**WHAT TO PRODUCE:**
Please copy every line with the string "volume" from the entries below.

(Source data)

───

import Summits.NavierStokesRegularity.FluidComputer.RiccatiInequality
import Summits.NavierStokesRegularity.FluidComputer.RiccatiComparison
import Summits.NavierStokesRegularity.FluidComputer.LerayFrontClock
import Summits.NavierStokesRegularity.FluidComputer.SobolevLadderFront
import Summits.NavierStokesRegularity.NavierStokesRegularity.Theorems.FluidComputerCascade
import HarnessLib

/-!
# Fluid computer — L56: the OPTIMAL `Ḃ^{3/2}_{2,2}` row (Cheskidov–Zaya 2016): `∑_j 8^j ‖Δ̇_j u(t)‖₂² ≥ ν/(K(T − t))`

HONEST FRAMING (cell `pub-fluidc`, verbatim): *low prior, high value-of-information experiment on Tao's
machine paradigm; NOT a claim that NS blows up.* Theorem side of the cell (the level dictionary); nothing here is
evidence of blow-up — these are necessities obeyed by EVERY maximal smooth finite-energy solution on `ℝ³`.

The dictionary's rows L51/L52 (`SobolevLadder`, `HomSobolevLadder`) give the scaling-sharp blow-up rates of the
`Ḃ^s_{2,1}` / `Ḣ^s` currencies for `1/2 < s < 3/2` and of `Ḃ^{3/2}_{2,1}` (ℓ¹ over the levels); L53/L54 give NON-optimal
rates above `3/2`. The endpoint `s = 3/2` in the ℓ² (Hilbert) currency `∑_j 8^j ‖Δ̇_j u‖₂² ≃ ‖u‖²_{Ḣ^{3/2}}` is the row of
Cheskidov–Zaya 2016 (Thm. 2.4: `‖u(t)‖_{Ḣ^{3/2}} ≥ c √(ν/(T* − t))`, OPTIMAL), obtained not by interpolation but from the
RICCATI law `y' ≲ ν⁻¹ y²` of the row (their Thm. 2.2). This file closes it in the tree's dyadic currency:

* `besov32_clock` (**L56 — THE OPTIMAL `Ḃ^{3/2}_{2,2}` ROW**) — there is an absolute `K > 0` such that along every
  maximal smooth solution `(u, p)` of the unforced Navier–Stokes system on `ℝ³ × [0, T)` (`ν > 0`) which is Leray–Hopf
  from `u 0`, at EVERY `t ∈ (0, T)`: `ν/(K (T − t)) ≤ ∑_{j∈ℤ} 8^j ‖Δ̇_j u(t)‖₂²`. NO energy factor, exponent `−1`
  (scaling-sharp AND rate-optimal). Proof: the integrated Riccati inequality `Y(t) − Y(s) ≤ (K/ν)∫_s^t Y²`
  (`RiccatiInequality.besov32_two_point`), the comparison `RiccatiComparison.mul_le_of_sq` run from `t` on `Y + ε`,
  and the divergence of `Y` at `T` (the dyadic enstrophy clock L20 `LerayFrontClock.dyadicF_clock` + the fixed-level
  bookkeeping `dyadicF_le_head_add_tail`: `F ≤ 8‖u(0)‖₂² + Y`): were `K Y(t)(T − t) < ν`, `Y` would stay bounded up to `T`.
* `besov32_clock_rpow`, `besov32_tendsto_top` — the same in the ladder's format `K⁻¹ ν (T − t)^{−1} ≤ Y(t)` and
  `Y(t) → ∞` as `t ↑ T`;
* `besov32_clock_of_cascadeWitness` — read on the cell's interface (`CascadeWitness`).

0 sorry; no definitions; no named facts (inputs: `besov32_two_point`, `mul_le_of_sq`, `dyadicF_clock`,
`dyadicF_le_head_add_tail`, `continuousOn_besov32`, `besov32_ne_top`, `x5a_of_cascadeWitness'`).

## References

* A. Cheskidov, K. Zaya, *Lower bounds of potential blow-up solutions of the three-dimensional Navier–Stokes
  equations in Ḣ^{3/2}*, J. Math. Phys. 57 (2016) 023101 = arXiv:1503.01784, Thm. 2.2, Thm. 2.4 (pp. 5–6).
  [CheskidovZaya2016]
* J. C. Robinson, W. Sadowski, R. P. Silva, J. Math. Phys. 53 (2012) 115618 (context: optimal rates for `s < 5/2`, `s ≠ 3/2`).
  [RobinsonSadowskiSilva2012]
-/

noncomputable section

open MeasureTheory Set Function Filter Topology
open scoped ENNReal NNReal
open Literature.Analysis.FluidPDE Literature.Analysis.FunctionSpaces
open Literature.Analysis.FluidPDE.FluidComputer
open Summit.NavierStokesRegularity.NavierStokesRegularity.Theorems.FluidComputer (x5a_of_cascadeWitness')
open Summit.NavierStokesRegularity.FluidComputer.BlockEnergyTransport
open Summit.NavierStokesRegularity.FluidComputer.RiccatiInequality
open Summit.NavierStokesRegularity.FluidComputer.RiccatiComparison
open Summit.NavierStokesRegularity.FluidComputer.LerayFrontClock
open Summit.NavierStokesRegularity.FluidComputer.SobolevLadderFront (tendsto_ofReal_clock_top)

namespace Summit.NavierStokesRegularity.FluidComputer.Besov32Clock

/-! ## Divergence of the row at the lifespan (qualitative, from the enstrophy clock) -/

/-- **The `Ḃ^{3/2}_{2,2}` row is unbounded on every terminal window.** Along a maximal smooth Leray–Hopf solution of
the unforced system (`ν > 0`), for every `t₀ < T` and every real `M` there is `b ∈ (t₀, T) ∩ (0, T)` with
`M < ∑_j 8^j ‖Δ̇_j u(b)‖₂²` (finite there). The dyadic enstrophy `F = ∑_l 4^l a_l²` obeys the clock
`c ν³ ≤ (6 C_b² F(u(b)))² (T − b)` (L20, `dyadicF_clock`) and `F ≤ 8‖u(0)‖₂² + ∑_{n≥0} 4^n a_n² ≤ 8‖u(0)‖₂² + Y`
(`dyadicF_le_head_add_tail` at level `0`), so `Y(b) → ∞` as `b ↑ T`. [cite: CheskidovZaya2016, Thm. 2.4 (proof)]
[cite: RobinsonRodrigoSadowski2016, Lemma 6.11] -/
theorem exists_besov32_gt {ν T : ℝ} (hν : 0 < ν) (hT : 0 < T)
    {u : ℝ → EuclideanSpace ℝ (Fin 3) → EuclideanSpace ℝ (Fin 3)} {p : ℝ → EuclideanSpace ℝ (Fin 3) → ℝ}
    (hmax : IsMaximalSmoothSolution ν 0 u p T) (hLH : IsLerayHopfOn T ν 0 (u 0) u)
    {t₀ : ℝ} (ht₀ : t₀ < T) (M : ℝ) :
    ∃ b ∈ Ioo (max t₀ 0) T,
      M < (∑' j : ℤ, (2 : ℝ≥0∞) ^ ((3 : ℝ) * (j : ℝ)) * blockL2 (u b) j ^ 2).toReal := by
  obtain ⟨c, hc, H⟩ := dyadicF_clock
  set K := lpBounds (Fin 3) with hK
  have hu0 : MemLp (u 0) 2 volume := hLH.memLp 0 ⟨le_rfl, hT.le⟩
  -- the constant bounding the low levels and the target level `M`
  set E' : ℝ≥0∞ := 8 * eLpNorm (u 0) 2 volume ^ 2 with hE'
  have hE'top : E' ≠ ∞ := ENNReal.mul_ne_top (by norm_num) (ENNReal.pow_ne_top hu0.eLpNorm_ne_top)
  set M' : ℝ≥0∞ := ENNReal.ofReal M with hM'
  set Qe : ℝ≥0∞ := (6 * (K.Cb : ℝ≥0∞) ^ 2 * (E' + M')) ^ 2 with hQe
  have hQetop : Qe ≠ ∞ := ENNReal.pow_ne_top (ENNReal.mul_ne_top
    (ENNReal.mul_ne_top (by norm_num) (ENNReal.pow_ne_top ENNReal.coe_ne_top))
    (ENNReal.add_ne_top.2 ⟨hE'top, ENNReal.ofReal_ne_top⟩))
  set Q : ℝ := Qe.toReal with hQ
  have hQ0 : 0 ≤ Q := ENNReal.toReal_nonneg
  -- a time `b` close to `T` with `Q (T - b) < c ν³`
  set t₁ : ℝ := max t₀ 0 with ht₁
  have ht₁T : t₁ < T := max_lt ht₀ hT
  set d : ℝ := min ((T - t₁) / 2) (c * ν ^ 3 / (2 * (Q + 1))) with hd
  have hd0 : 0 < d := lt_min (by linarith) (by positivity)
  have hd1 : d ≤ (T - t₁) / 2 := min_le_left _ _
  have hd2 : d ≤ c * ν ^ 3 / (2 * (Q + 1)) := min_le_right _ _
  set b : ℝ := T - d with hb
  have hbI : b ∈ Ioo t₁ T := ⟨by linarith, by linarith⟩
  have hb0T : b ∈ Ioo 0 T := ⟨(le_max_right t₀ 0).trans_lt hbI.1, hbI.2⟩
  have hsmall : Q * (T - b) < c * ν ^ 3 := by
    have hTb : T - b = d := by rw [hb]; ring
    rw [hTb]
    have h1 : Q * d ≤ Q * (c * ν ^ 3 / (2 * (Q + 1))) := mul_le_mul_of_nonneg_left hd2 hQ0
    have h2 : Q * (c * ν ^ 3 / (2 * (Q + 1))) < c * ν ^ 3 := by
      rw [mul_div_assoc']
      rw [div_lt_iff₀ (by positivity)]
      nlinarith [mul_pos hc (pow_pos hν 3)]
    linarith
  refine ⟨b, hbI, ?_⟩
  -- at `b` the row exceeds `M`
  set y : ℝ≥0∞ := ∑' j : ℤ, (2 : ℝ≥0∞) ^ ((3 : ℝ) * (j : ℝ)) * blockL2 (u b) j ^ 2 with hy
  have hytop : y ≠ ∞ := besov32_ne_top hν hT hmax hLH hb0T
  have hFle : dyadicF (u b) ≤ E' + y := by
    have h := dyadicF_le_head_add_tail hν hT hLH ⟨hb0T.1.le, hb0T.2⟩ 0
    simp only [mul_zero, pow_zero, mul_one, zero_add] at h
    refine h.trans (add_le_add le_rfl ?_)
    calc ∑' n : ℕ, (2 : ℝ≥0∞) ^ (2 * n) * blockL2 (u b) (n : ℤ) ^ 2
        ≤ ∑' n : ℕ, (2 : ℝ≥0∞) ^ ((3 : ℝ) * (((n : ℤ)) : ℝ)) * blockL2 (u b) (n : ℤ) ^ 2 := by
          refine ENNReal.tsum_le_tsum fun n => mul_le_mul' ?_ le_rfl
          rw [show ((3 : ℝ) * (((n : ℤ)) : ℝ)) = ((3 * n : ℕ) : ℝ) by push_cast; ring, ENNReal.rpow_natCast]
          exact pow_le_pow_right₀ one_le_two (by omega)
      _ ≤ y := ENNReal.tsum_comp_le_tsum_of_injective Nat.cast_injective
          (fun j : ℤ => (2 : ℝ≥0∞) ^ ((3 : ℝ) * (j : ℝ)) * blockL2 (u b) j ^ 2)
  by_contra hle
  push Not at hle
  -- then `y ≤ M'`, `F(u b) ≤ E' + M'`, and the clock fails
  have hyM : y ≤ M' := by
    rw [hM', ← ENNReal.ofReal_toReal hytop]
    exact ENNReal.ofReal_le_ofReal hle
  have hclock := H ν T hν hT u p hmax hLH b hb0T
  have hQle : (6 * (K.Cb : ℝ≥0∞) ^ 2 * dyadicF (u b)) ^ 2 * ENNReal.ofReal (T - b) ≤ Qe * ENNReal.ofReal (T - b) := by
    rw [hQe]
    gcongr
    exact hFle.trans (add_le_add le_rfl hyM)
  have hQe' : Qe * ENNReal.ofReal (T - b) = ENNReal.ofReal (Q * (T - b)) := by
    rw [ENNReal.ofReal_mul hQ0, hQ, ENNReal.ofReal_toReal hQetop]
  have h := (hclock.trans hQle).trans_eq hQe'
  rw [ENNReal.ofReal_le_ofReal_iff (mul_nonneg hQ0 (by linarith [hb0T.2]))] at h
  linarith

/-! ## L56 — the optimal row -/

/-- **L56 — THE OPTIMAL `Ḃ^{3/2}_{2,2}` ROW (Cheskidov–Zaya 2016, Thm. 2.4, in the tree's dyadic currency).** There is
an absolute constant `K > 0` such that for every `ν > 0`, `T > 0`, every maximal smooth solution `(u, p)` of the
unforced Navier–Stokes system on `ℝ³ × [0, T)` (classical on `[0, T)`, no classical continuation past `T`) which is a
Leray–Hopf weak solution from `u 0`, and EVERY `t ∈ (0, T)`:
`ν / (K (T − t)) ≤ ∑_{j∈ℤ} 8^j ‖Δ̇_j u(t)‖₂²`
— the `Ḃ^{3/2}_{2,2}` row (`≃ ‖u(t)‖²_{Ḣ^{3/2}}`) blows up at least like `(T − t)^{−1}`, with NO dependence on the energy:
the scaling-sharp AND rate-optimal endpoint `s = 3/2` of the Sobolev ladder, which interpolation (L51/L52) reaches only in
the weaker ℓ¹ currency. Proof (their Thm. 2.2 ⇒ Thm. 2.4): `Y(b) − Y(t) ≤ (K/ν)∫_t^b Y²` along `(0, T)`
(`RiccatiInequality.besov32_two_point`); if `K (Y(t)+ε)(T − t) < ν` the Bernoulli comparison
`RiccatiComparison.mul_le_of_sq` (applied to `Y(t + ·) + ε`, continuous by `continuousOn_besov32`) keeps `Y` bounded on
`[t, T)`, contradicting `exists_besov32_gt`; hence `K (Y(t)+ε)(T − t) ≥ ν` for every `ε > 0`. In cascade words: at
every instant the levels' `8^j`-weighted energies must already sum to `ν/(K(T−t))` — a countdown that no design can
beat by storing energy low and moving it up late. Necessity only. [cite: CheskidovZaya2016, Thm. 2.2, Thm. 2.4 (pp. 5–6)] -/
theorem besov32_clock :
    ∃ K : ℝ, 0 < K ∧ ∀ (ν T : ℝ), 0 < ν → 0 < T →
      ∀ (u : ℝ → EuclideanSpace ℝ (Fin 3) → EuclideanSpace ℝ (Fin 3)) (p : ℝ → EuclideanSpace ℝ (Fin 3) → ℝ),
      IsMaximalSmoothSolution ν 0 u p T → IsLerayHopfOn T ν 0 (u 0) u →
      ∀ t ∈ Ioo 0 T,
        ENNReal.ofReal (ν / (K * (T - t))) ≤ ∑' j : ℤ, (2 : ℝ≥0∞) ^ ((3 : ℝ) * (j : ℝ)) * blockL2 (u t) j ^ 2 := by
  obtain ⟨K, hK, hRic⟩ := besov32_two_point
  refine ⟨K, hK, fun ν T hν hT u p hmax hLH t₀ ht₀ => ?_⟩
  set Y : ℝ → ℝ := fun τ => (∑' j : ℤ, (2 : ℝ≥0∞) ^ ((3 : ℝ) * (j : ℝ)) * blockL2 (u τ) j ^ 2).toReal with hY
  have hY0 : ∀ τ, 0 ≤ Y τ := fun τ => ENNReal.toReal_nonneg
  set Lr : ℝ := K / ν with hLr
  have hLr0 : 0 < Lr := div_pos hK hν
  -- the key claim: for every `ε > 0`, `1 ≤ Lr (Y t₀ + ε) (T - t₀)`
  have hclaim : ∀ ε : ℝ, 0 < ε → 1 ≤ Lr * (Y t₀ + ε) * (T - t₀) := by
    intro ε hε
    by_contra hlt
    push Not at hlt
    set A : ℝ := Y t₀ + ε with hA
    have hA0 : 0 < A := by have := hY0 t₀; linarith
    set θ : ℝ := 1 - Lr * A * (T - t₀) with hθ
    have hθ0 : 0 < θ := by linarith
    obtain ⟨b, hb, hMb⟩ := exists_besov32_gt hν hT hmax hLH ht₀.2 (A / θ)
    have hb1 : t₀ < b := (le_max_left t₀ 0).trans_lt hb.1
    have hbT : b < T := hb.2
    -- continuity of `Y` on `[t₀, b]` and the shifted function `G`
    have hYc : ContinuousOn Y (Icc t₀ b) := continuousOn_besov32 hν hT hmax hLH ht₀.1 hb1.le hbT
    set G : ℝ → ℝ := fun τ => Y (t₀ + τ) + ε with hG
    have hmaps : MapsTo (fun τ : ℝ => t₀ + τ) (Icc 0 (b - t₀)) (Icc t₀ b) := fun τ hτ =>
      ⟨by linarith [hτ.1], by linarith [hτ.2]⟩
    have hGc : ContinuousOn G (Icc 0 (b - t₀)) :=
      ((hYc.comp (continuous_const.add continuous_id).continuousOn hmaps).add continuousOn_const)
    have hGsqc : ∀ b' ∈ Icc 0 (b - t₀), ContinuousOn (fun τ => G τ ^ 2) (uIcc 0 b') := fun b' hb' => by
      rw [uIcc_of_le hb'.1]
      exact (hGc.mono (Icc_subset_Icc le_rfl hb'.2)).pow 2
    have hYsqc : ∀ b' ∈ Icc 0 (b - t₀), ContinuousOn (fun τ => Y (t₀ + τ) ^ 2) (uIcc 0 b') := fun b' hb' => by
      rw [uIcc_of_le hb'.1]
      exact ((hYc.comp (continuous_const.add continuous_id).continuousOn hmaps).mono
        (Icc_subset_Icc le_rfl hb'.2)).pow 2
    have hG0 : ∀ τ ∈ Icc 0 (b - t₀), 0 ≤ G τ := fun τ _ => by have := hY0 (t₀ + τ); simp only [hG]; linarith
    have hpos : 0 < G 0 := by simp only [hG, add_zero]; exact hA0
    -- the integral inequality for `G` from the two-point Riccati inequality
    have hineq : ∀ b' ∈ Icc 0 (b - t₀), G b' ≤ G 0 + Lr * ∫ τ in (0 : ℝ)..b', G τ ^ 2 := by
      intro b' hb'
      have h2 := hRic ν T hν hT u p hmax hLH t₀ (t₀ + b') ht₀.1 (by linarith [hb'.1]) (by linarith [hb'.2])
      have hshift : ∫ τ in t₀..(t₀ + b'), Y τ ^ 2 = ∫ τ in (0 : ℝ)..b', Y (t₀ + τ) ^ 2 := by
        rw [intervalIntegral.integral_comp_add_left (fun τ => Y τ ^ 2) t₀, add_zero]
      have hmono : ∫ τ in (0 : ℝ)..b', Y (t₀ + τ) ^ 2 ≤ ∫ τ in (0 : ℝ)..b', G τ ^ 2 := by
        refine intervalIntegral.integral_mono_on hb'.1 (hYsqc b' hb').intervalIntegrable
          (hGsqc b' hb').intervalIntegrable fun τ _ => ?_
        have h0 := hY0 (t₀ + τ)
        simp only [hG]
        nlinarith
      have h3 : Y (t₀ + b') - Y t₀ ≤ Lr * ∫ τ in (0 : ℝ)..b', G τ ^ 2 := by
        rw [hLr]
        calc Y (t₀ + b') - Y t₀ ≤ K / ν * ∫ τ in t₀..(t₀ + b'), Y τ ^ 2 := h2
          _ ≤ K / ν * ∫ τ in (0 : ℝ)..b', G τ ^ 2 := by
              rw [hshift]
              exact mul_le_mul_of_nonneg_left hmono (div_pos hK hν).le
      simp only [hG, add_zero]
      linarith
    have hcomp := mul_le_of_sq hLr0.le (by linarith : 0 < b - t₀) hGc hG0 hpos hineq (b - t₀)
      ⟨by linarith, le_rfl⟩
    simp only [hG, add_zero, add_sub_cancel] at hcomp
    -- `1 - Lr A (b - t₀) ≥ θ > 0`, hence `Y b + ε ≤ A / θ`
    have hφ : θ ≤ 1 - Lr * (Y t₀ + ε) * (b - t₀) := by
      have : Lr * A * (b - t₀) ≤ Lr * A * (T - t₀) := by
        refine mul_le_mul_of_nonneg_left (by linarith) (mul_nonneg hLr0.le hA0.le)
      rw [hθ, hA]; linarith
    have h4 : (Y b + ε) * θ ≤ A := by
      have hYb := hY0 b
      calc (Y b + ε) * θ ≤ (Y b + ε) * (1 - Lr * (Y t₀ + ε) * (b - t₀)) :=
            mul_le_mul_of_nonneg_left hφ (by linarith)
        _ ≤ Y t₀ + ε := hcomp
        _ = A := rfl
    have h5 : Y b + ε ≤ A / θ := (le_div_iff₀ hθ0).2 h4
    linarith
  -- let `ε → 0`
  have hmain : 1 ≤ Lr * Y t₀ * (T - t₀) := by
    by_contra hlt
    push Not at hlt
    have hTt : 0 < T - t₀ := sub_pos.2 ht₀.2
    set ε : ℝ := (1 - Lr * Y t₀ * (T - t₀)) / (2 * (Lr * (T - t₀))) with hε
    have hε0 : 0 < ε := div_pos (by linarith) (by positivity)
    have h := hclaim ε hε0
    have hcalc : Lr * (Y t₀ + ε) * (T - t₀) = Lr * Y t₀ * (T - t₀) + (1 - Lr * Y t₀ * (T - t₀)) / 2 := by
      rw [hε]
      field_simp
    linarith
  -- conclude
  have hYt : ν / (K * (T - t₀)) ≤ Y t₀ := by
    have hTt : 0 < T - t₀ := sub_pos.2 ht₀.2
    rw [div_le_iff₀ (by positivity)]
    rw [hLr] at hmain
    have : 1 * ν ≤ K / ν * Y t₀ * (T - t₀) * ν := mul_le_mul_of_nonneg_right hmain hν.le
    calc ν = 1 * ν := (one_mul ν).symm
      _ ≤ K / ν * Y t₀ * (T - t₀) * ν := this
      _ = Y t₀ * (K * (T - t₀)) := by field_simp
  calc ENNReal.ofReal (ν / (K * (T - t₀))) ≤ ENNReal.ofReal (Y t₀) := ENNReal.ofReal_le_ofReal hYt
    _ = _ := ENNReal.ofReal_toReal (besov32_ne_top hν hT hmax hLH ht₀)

───

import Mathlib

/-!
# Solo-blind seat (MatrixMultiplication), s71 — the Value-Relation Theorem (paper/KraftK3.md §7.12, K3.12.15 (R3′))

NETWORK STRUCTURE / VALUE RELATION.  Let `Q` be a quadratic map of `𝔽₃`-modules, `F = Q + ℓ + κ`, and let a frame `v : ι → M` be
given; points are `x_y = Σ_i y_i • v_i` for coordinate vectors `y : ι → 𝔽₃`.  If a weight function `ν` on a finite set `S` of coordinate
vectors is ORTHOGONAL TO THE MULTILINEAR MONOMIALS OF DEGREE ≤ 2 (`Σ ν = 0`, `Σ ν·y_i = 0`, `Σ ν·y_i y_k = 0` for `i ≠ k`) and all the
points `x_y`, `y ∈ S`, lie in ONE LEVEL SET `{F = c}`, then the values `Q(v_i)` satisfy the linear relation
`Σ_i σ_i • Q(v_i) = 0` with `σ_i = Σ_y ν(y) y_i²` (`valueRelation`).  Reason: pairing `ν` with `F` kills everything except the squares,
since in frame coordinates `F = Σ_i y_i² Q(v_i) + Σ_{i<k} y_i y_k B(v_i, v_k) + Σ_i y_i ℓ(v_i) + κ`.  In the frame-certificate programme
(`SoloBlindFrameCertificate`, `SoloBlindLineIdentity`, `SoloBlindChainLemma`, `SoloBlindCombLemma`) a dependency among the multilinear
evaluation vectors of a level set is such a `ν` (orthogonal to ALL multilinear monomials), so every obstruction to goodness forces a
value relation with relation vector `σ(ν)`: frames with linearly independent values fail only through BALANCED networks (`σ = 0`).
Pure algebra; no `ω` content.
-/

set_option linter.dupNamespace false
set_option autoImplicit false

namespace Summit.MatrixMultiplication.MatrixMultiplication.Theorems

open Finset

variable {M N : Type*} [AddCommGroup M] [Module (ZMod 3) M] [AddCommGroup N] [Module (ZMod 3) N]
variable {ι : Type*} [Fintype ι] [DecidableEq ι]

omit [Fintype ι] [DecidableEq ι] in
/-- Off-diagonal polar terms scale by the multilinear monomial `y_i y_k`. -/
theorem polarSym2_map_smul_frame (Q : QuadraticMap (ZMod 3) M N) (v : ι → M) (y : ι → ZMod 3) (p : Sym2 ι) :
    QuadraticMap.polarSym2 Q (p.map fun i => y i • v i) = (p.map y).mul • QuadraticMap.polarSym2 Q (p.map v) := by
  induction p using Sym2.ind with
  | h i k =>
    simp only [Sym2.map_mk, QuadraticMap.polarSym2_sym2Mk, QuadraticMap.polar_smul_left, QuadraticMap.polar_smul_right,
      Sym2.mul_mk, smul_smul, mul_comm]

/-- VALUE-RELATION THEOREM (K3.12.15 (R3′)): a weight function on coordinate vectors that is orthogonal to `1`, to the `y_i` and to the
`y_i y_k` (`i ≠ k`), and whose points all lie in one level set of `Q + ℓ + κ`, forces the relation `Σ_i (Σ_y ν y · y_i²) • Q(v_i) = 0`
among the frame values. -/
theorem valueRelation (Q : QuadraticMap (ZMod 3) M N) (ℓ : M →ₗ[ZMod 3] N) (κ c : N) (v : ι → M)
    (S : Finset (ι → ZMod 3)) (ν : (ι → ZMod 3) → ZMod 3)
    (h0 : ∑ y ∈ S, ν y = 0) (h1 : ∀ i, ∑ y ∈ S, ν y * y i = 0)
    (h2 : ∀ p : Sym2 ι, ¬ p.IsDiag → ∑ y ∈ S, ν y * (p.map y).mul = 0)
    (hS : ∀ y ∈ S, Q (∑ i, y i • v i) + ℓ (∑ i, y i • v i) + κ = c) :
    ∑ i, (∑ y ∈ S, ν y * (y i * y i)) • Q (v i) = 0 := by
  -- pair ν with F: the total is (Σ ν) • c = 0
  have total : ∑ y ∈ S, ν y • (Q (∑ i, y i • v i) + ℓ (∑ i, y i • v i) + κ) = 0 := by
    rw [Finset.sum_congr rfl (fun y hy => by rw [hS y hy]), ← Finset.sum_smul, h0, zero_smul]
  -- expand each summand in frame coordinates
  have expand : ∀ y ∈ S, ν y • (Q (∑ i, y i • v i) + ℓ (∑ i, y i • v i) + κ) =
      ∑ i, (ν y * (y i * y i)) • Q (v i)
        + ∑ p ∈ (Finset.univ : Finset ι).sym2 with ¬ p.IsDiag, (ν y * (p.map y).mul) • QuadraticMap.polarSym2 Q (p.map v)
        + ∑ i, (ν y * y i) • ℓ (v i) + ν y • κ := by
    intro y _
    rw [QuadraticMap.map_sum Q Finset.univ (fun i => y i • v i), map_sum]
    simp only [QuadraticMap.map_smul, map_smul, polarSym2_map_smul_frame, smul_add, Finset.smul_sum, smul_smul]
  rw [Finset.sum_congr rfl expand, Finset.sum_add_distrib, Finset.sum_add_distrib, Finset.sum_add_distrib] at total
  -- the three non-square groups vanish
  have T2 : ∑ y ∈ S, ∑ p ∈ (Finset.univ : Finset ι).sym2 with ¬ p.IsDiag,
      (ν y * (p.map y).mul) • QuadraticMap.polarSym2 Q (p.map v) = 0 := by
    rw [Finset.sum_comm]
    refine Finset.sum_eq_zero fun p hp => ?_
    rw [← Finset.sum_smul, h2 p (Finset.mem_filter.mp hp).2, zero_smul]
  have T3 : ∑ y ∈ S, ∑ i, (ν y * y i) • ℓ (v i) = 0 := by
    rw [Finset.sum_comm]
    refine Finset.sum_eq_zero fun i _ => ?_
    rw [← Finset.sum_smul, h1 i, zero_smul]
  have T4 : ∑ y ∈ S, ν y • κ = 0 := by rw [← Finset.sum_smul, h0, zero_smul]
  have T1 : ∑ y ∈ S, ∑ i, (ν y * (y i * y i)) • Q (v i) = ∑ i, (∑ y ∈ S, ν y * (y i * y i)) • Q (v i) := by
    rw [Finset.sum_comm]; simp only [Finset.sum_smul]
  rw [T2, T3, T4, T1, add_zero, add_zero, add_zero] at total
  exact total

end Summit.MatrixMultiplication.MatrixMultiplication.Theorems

───

**RESPONSE BOX:**
  have hu0 : MemLp (u 0) 2 volume := hLH.memLp 0 ⟨le_rfl, hT.le⟩
  set E' : ℝ≥0∞ := 8 * eLpNorm (u 0) 2 volume ^ 2 with hE'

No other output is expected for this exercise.